Overview
The goal of this double-blind randomized controlled trial is to determine the efficacy of Warm Palace Analgesic Point Sticker in relieving dysmenorrhea compared to placebo sticker. The main questions it aims to answer are:
- Can this Warm Palace Analgesic Point Sticker relieve dysmenorrhea?
- It is more effective to certain type of TCM syndrome differentiation? Qi stagnation and blood stasis syndrome or cold dampness syndrome?
Participants will :
- receive test sticker or control sticker five days before every menstruation, once a day, five hours each time, for five consecutive days
- take pictures of tongue
- fill in some questionnaires after treatment
Description
This study aims to determine the efficacy of Warm Palace Analgesic Point Sticker in relieving dysmenorrhea compared to placebo sticker through a double-blind, randomized controlled trial.

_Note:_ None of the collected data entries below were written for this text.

import Literature.Geometry.DiscreteGeometry.DelsarteLinearProgrammingBound

/-!
# Spherical codes, standard table: `A(8, 1/3) ≤ 78` (certified Delsarte LP bound)

Framing: lottery ticket; floor = certified bounds/negative ranges. Venture `PackingBounds`
(cell `pub-packcert`), spherical-code family, standard-angle row `s = 1/3` (cf. Conway–Sloane,
*SPLAG* Table 9.2, "spheres touching two spheres", LP column), dimension 8.

Every finite set of unit vectors of `ℝ^8` with pairwise inner products `≤ 1/3` has at most `78`
elements. Proof: the linear programming bound (`Literature.Geometry.DiscreteGeometry.DelsarteLP.card_le`)
with an exact rational product-form polynomial of degree 5 (nonpositive on `[-1, 1/3]` by its shape),
whose Gegenbauer coefficients for `S^7` (`μ = 3`) are the nonnegative rationals in the proof;
`f(1)/f_0` = 78.588235…, hence `|C| ≤ 78`. Certificate produced from the float LP optimum
(kit job j082031) by rational rounding and checked exactly by two code-disjoint verifiers (change of
basis / orthogonality) before this kernel check; data `certs/codes/code_n8_s1-3.json`
of the cell. This is the classical two-point (LP) value; three-point SDP bounds (Bachoc–Vallentin 2008,
Table 5.2) are lower where computed.

## References
* P. Delsarte, J. M. Goethals, J. J. Seidel, Geom. Dedicata 6 (1977) 363–388. [`DelsarteGoethalsSeidel1977`]
* J. H. Conway, N. J. A. Sloane, *Sphere Packings, Lattices and Groups*, Ch. 9 §3, Table 9.2. [`ConwaySloane1999`]
-/

namespace Summit.Ventures.PackingBounds.SphericalCodes

open Finset Literature.Analysis.SpecialFunctions Literature.Geometry.DiscreteGeometry

/-- **`A(8, 1/3) ≤ 78`**: a finite set of unit vectors of `ℝ^8` with pairwise inner products `≤ 1/3`
has at most `78` elements — certified Delsarte LP bound, exact rational certificate of degree 5.
[cite: ConwaySloane1999, Ch. 9 Table 9.2 (LP column, n = 8)] -/
theorem code_dim8_third_le_78 (C : Finset (EuclideanSpace ℝ (Fin 8)))
    (h1 : ∀ x ∈ C, ‖x‖ = 1) (h2 : ∀ x ∈ C, ∀ y ∈ C, x ≠ y → inner ℝ x y ≤ 1 / 3) :
    C.card ≤ 78 := by
  refine DelsarteLP.card_le (n := 8) (μ := 3) (by norm_num) (by norm_num) 5
    (fun k => match k with
      | 0 => 482820533413909061997 / 10000000000000000000000
      | 1 => 3079230934024820239009 / 60000000000000000000000
      | 2 => 46700346547545691 / 1200000000000000000 | 3 => 12209445071843 / 560000000000000
      | 4 => 2928559 / 360000000 | 5 => 1 / 672 | _ => 0)
    ?_ (1 / 3) ?_ 78 (by norm_num) ?_ C h1 h2
  · intro k
    split <;> norm_num
  · intro t ht1 ht2
    have key : (t + 86069 / 100000) ^ 2 * (t + 282163 / 1000000) ^ 2 * (t - 1 / 3) ≤ 0 :=
      mul_nonpos_of_nonneg_of_nonpos (mul_nonneg (by positivity) (by positivity)) (by linarith)
    have hsum : ∑ k ∈ range (5 + 1),
        (fun k => match k with
      | 0 => 482820533413909061997 / 10000000000000000000000
      | 1 => 3079230934024820239009 / 60000000000000000000000
      | 2 => 46700346547545691 / 1200000000000000000 | 3 => 12209445071843 / 560000000000000
      | 4 => 2928559 / 360000000 | 5 => 1 / 672 | _ => 0) k * gegenbauerSum (3 : ℝ) k t =
        (t + 86069 / 100000) ^ 2 * (t + 282163 / 1000000) ^ 2 * (t - 1 / 3) := by
      simp [Finset.sum_range_succ, gegenbauerSum, gegenbauerCoeff, Finset.prod_range_succ,
        Nat.factorial]
      ring
    rw [hsum]
    exact key
  · norm_num [Finset.sum_range_succ, gegenbauerSum, gegenbauerCoeff, Finset.prod_range_succ,
      Nat.factorial]

end Summit.Ventures.PackingBounds.SphericalCodes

Two hundred participants will be enrolled. This trial consisting of an intervention phase for three menstrual cycles. After receiving an explanation of the trial and providing online informed consent, participants will be given screening numbers by registration order. Pain intensity of participants who completed the screening test will be assessed as baseline information during a run-in period. The run-in period will not exceed 40days. Before the run-in period, the participants will be offered an online diary and educated on how to record pain intensity using the Numerical Rating Scale (NRS) from one day before menstruation starts until menstruation ends. The participants will be forbidden to self-administer the medications presented in the exclusion or drop-out criteria. Participants with moderate or severe level of pain, average NRS pain scores greater than 4 on the first and second days of menstruation will be selected for enrollment in this trial, and the selected participants will receive randomly generated enrollment numbers. After the screening, the subjects will attend an online interview for evaluation, briefing, and tongue photo capturing and photo taking training. Then subjects will be randomly divided into two groups, the test sticker group, and the control sticker group. The total study period for each subject will be three months. Within three days from the end of the previous menstruation cycle, the participants will contact the research assistant, return their online diary, answer questionnaires regarding outcome measurements, and send back their tongue picture at each assessment. The intervention will be done during three menstrual cycles. One menstrual cycle may range from 21 to 40 days. We plan to conduct this trial for two years, starting from November 2022.
Eligibility
Inclusion Criteria:
(1)18-35 years old; (2) Have a regular history of the menstrual cycle (28 days ± 7 days);
(3) The first dysmenorrhea occurs before the age of 25, and at least 2 cycles after
menarche; (4) No pregnancy/abortion / ectopic pregnancy history before the first
dysmenorrhea; (5) Moderate to severe menstrual pain experienced at least 3 menstrual cycles
prior to enrollment; (6) TCM syndrome differentiation is Qi stagnation and blood stasis
syndrome and cold dampness syndrome.
Exclusion Criteria:
Women with secondary dysmenorrhea (include but not limited to endometriosis, pelvic
inflammation or hysteromyoma) confirmed by gynaecologists through B-mode ultrasound; (2)
Women with irregular menstrual cycle (menstruation is advanced or delayed no more than 7
days); (3) women who are suffering from uncontrollable nervous system diseases, immune
deficiency, haemorrhagic diseases or other serious chronic diseases; (4) women who have
taken prostaglandin synthase inhibitor (PGSI) two weeks before enrolment; (5) women who are
lactating, pregnant or planning to pregnant in the next 6 months; (6) women who are taking
drugs that may affect the results of the study (include but not limited to NSAIDs and oral
contraceptives); (7) Women who are receiving moxibustion or have received moxibustion 2
weeks before enrolment; (8) Women who are participating in other clinical studies; (9)
Those who cannot cooperate with application treatment; (10) Have a history of severe skin
allergy and are allergic to more than 2 kinds of food or drugs.